Lee Rainie, Director of Pew Research centre’s Internet and American Life Project, gave an intriguing talk on their research into the current use of the Internet in the US at our USASBE conference this past week.
The trends they are finding on the use of wireless, social networking, the types of technology we are using to access information, and the types of information we are seeking is really eye-opening. Anyone who is working on ventures related to the Internet or that rely on it for marketing (I guess that pretty much includes almost every business today) should read their reports.
One of the interesting conversations that came out of their data was about the changing norms and social expectations that are developing due to technology and the Internet.
Most of us have experienced a situation where we are talking to a young adult who in the middle of the conversation begins to answer a text message. Those of us who are Baby Boomers find this behaviour to be socially rude. But to younger people, this is absolutely socially acceptable.
An extension of this is the need to compete with our marketing to an increasing amount of “noise” out there. People receive multiple messages, often simultaneously.
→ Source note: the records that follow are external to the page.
import Summits.MatrixMultiplication.OmegaCensus.STPPSmallPatternKernelSearch122

/-!
# ω-census, `(1,2,2)^4` is infeasible in `ℤ/24` — kernel search, part

HONEST FRAMING (pub-omega census; verbatim): lottery ticket; floor = certified bounds/negative ranges.
Census STRUCTURE bookkeeping of the STPP track (seat pub-omega-stpp-3, gen 23; STRUCTURE row B5, the threshold column
`T2(H) = max {k : (1,2,2)^k ⊆ H}`, lower side), not progress on `ω`: small patterns in small groups bound no exponent.

Representative chunks of `STPP122Neg.search2 (zcode 24) 4` (`decide +kernel`, ≈ 138 s predicted);
assembled in `STPPSmallPatternNone122K4Z24.lean`.

References: H. Cohn, R. Kleinberg, B. Szegedy, C. Umans, FOCS 2005 (arXiv:math/0511460), Def. 5.1.
-/

set_option Elab.async false  -- several kernel pieces: elaborate sequentially (memory)

namespace Summit.MatrixMultiplication.OmegaCensus

namespace STPP122Neg

open STPP211Neg

/-- Chunked kernel search, `ℤ/24`, `k = 4`, chunks `(y, x1)` = [(6, 16773120)] (≈ 61 s predicted). -/
theorem Z24k4v.s12 : search2x (zcode 24) 4 [(6, 16773120)] = true := by
  decide +kernel

/-- Chunked kernel search, `ℤ/24`, `k = 4`, chunks `(y, x1)` = [(6, 8392703)] (≈ 70 s predicted). -/
theorem Z24k4v.s13 : search2x (zcode 24) 4 [(6, 8392703)] = true := by
  decide +kernel

/-- Chunked kernel search, `ℤ/24`, `k = 4`, chunks `(y, x1)` = [(6, 8388607)] (≈ 6 s predicted). -/
theorem Z24k4v.s14 : search2x (zcode 24) 4 [(6, 8388607)] = true := by
  decide +kernel

end STPP122Neg

end Summit.MatrixMultiplication.OmegaCensus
Such multiple, simultaneous flows of information are becoming the norm in our culture.
If you try to fight it, you will likely lose. When culture shifts this way it is impossible to reverse or even slow down the changes.
The conversation reminded me of an interview I heard with Brad Faxon, who is a professional golfer. Faxon had tried his hand at television broadcasting with NBC sports this past year. He is getting to the age where he is not very competitive on the PGA tour, but not quite old enough for the senior tour.
He said that his contract was not renewed with NBC. He shared that one of the most difficult things about the job was being able to listen to five different voices at once coming through his head phones offering information about what was happening in the golf tournament. He had to discern which of the voices were relevant for his commentary, while at the same time carrying on a conversation with other announcers or making comments about what was going on in the tournament.
I think all of us may soon experience something similar in our daily lives. More and more information is coming to us through more and more media and sources. And it is coming to us faster and faster. It is not slowing down and it is not going to let up.
We will all need to learn to adapt to this new social/cultural reality of “five voices at once” both as consumers of information and producers of information to the marketplace.